The Union’s exceptions are dismissed in part and denied in part.
 As discussed further below, the Union also filed a supplemental submission in response to the Agency’s opposition.
 Article 12, Section 2 of the parties’ agreement provides, in pertinent part:
(A) Employees detailed to a higher grade position for a period of more than ten (10) consecutive work days must be temporarily promoted. The employee will be paid for the temporary promotion beginning the first day of the detail . . . .
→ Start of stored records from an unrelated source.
/-
Copyright: the b2b-balaban T⁴-continuum CRUX team, row NE7b OWNER lineage `t4-ne7b-p1` (gen 141). Project licence.
-/
import Mathlib.Data.Real.Basic
import Mathlib.Tactic

/-!
# THE FOURTH-ORDER CUMULANT IDENTITY (pure algebra; SCOPING (d13)(2): the cumulant FORM of `∂⁴W`, fifth file).  (516)'s RAW fourth derivative
# `Z⁻¹Φ′ + Z⁻²G_mΦ + Z⁻²Σ(G′H + GH′) + 2Z⁻³G_mΣGH + 2Z⁻³ΣG′GG + 6Z⁻⁴G_mGGG`, once every composite tilted integral is split into the 51 canonical
# monomial integrals `x_M = ∫e^{−U}M` (`M` a product of entries `A_v = U′v`, `B_{vw} = U″vw`, `C_{uvw} = U‴uvw`, `D = U⁗hklm`; `Z = ∫e^{−U}`),
# EQUALS the cumulant form
#   `⟨D⟩ − Σ₄Cov(C,A) − Σ₃Cov(B,B′) + Σ₆κ₃(B,A,A′) − κ₄(A_h,A_k,A_l,A_m)`,   `κ₄ = E[ÂÂÂÂ] − Σ₃E[ÂÂ]E[ÂÂ]` (`Â = A − E A`, `E = Z⁻¹∫e^{−U}·`),
# written out in the same letters — the set-partition (Leonov–Shiryaev) expansion of the fourth derivative of `W = −log Z` at the level of
# letters; an identity of rational functions in 52 real variables, checked by `field_simp; ring` (and symbolically before typing).  The next
# file substitutes the integrals (row NE7b, node U5c; Mathlib only; [folklore])

Cell `pub-balaban`, sub-cell `t4`, spine estimate NE7b (`T4WeightBudget.RelWeightBound`; the cell's OWN estimate — NOT PRINTED in
[Bałaban 1983–89], NOT PROVED).  Crux-route work under `Spine/NE7b/` by the row OWNER (`t4-ne7b-p1` gen 141, file (517)) under FREEZE
(0)'s crux-prover clause; NOTHING of Bałaban's is named as a Lean object, valued or asserted; no `T4Continuum/Support` leaf typed; no
`def`, no notation; zero `sorry`.  Imports: Mathlib only.

WHAT IS PROVED ([folklore]): **`fourth_cumulant_identity`**; §2 toy.

HONEST (what this is NOT).  Letters only; the substitution of the tilted integrals (splitting (516)'s composite integrands into canonical
monomials by linearity, integrability from (513)) and the assembly of the order-4 kernel letter are the next files.  Scalar skeleton ((A3),
NC-NE7b-α UNRULED); nothing of Bałaban's asserted.  BY-NAME EFFECT ON THE WALL: NONE.  NE7b NOT PRINTED ∕ NOT PROVED; spine PROVED 0∕9; rung
(B)+1 — the programme's measures remain FINITE-torus statements; NOT the mass gap, NOT Clay.  HONEST DEPENDENCY: continuum YM on T⁴ ⇐
BetaPertH ∧ nine spine estimates (0∕9 proved); BetaPertH ⇐ (D1) ∧ (D4) ∧ CAP+tail; G-an2-4 gates asym, D1 and NE2∕3∕4.
-/

set_option autoImplicit false

namespace Summit.QuantumFields.BalabanUV.T4Continuum.NE7b.SupFourthCumulantIdentity

/-! ## §1. The identity -/

/-- **THE FOURTH-ORDER CUMULANT IDENTITY**: raw fourth derivative (split into canonical monomial letters) = `⟨D⟩ − Σ₄Cov(C,A) − Σ₃Cov(B,B′)
+ Σ₆κ₃(B,A,A′) − κ₄`, for `Z ≠ 0`. [folklore] -/
theorem fourth_cumulant_identity (Z xAh xAh_Ak xAh_Ak_Al xAh_Ak_Al_Am xAh_Ak_Am xAh_Ak_Blm xAh_Al xAh_Al_Am xAh_Al_Bkm xAh_Am xAh_Am_Bkl xAh_Bkl
    xAh_Bkm xAh_Blm xAh_Cklm xAk xAk_Al xAk_Al_Am xAk_Al_Bhm xAk_Am xAk_Am_Bhl xAk_Bhl xAk_Bhm xAk_Blm xAk_Chlm xAl xAl_Am xAl_Am_Bhk xAl_Bhk xAl_Bhm
    xAl_Bkm xAl_Chkm xAm xAm_Bhk xAm_Bhl xAm_Bkl xAm_Chkl xBhk xBhk_Blm xBhl xBhl_Bkm xBhm xBhm_Bkl xBkl xBkm xBlm xChkl xChkm xChlm xCklm xDhklm :
    ℝ) (hZ : Z ≠ 0) :
    Z⁻¹ * (-(xAh_Ak_Al_Am) + xAh_Ak_Blm + xAh_Al_Bkm + xAh_Am_Bkl - (xAh_Cklm) + xAk_Al_Bhm + xAk_Am_Bhl - (xAk_Chlm) + xAl_Am_Bhk - (xAl_Chkm) -
        (xAm_Chkl) - (xBhk_Blm) - (xBhl_Bkm) - (xBhm_Bkl) + xDhklm) - -(xAm) * (Z ^ 2)⁻¹ * (xAh_Ak_Al - (xAh_Bkl) - (xAk_Bhl) - (xAl_Bhk) + xChkl) +
        ((Z ^ 2)⁻¹ * ((-(xAh_Am) + xBhm) * (-(xAk_Al) + xBkl) + (xAh) * (xAk_Al_Am - (xAk_Blm) - (xAl_Bkm) - (xAm_Bkl) + xCklm)) - 2 * -(xAm) * (Z ^
            3)⁻¹ * ((xAh) * (-(xAk_Al) + xBkl))) +
        ((Z ^ 2)⁻¹ * ((-(xAk_Am) + xBkm) * (-(xAh_Al) + xBhl) + (xAk) * (xAh_Al_Am - (xAh_Blm) - (xAl_Bhm) - (xAm_Bhl) + xChlm)) - 2 * -(xAm) * (Z ^
            3)⁻¹ * ((xAk) * (-(xAh_Al) + xBhl))) +
        ((Z ^ 2)⁻¹ * ((xAh_Ak_Am - (xAh_Bkm) - (xAk_Bhm) - (xAm_Bhk) + xChkm) * (xAl) + (-(xAh_Ak) + xBhk) * (-(xAl_Am) + xBlm)) - 2 * -(xAm) * (Z ^
            3)⁻¹ * ((-(xAh_Ak) + xBhk) * (xAl))) +
        (2 * (Z ^ 3)⁻¹ * ((-(xAh_Am) + xBhm) * (xAk) * (xAl) + (xAh) * (-(xAk_Am) + xBkm) * (xAl) + (xAh) * (xAk) * (-(xAl_Am) + xBlm)) -
          6 * -(xAm) * (Z ^ 4)⁻¹ * ((xAh) * (xAk) * (xAl))) =
      (Z⁻¹ * xDhklm) -
        (-(Z⁻¹ * Z⁻¹ * xAh * xCklm) - (Z⁻¹ * Z⁻¹ * xAk * xChlm) - (Z⁻¹ * Z⁻¹ * xAl * xChkm) - (Z⁻¹ * Z⁻¹ * xAm * xChkl) + Z⁻¹ * xAh_Cklm + Z⁻¹ *
            xAk_Chlm + Z⁻¹ * xAl_Chkm + Z⁻¹ * xAm_Chkl) -
        (-(Z⁻¹ * Z⁻¹ * xBhk * xBlm) - (Z⁻¹ * Z⁻¹ * xBhl * xBkm) - (Z⁻¹ * Z⁻¹ * xBhm * xBkl) + Z⁻¹ * xBhk_Blm + Z⁻¹ * xBhl_Bkm + Z⁻¹ * xBhm_Bkl) +
        (2 * Z⁻¹ * Z⁻¹ * Z⁻¹ * xAh * xAk * xBlm + 2 * Z⁻¹ * Z⁻¹ * Z⁻¹ * xAh * xAl * xBkm + 2 * Z⁻¹ * Z⁻¹ * Z⁻¹ * xAh * xAm * xBkl + 2 * Z⁻¹ * Z⁻¹ *
            Z⁻¹ * xAk * xAl * xBhm + 2 * Z⁻¹ * Z⁻¹ * Z⁻¹ * xAk * xAm * xBhl + 2 * Z⁻¹ * Z⁻¹ * Z⁻¹ * xAl * xAm * xBhk - (Z⁻¹ * Z⁻¹ * xAh * xAk_Blm) -
            (Z⁻¹ * Z⁻¹ * xAh * xAl_Bkm) - (Z⁻¹ * Z⁻¹ * xAh * xAm_Bkl) - (Z⁻¹ * Z⁻¹ * xAh_Ak * xBlm) - (Z⁻¹ * Z⁻¹ * xAh_Al * xBkm) - (Z⁻¹ * Z⁻¹ *
            xAh_Am * xBkl) - (Z⁻¹ * Z⁻¹ * xAh_Bkl * xAm) - (Z⁻¹ * Z⁻¹ * xAh_Bkm * xAl) - (Z⁻¹ * Z⁻¹ * xAh_Blm * xAk) - (Z⁻¹ * Z⁻¹ * xAk * xAl_Bhm) -
            (Z⁻¹ * Z⁻¹ * xAk * xAm_Bhl) - (Z⁻¹ * Z⁻¹ * xAk_Al * xBhm) - (Z⁻¹ * Z⁻¹ * xAk_Am * xBhl) - (Z⁻¹ * Z⁻¹ * xAk_Bhl * xAm) - (Z⁻¹ * Z⁻¹ *
            xAk_Bhm * xAl) - (Z⁻¹ * Z⁻¹ * xAl * xAm_Bhk) - (Z⁻¹ * Z⁻¹ * xAl_Am * xBhk) - (Z⁻¹ * Z⁻¹ * xAl_Bhk * xAm) + Z⁻¹ * xAh_Ak_Blm + Z⁻¹ *
            xAh_Al_Bkm + Z⁻¹ * xAh_Am_Bkl + Z⁻¹ * xAk_Al_Bhm + Z⁻¹ * xAk_Am_Bhl + Z⁻¹ * xAl_Am_Bhk) -
        (-(6 * Z⁻¹ * Z⁻¹ * Z⁻¹ * Z⁻¹ * xAh * xAk * xAl * xAm) + 2 * Z⁻¹ * Z⁻¹ * Z⁻¹ * xAh * xAk * xAl_Am + 2 * Z⁻¹ * Z⁻¹ * Z⁻¹ * xAh * xAk_Al * xAm +
            2 * Z⁻¹ * Z⁻¹ * Z⁻¹ * xAh * xAk_Am * xAl + 2 * Z⁻¹ * Z⁻¹ * Z⁻¹ * xAh_Ak * xAl * xAm + 2 * Z⁻¹ * Z⁻¹ * Z⁻¹ * xAh_Al * xAk * xAm + 2 * Z⁻¹
            * Z⁻¹ * Z⁻¹ * xAh_Am * xAk * xAl - (Z⁻¹ * Z⁻¹ * xAh * xAk_Al_Am) - (Z⁻¹ * Z⁻¹ * xAh_Ak * xAl_Am) - (Z⁻¹ * Z⁻¹ * xAh_Ak_Al * xAm) - (Z⁻¹ *
            Z⁻¹ * xAh_Ak_Am * xAl) - (Z⁻¹ * Z⁻¹ * xAh_Al * xAk_Am) - (Z⁻¹ * Z⁻¹ * xAh_Al_Am * xAk) - (Z⁻¹ * Z⁻¹ * xAh_Am * xAk_Al) + Z⁻¹ *
            xAh_Ak_Al_Am) := by
  field_simp
  ring

/-! ## §2. Toy -/

/-- Toy (the identity's `Z`-homogeneity in numbers): `2·(1∕2)³ = 1∕4`. -/
example : (2 : ℝ) * ((1 : ℝ) / 2) ^ 3 = 1 / 4 := by norm_num

end Summit.QuantumFields.BalabanUV.T4Continuum.NE7b.SupFourthCumulantIdentity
(B) Temporary promotions in excess of sixty (60) calendar days shall be filled through competitive procedures. Temporary promotions of less than sixty (60) days shall be made in accordance with Section 1 among qualified employees.
Award at 4.
 Section 7114(a)(2)(A) of the Statute states, in pertinent part:
(2) An exclusive representative of an appropriate unit in an agency shall be given the opportunity to be represented at - -
(A) any formal discussion between one or more representatives of the agency and one or more employees in the unit or their representatives concerning any grievance or any personnel policy or practices or other general condition of employment[.]
5 U.S.C. § 7114(a)(2)(A).
The Union does not cite to specific sections of Articles 1 and 46 in its exceptions. However, with regard to Article 1, it refers to wording contained in Article 1, Section 3(B), which is set forth supra. We construe the Union’s exceptions as relying on that section.
 Article 12, Section 1(C)(6) provides, in relevant part: “The Department will notify the Union of all details.” Exceptions, Attach., Master Agreement at 32.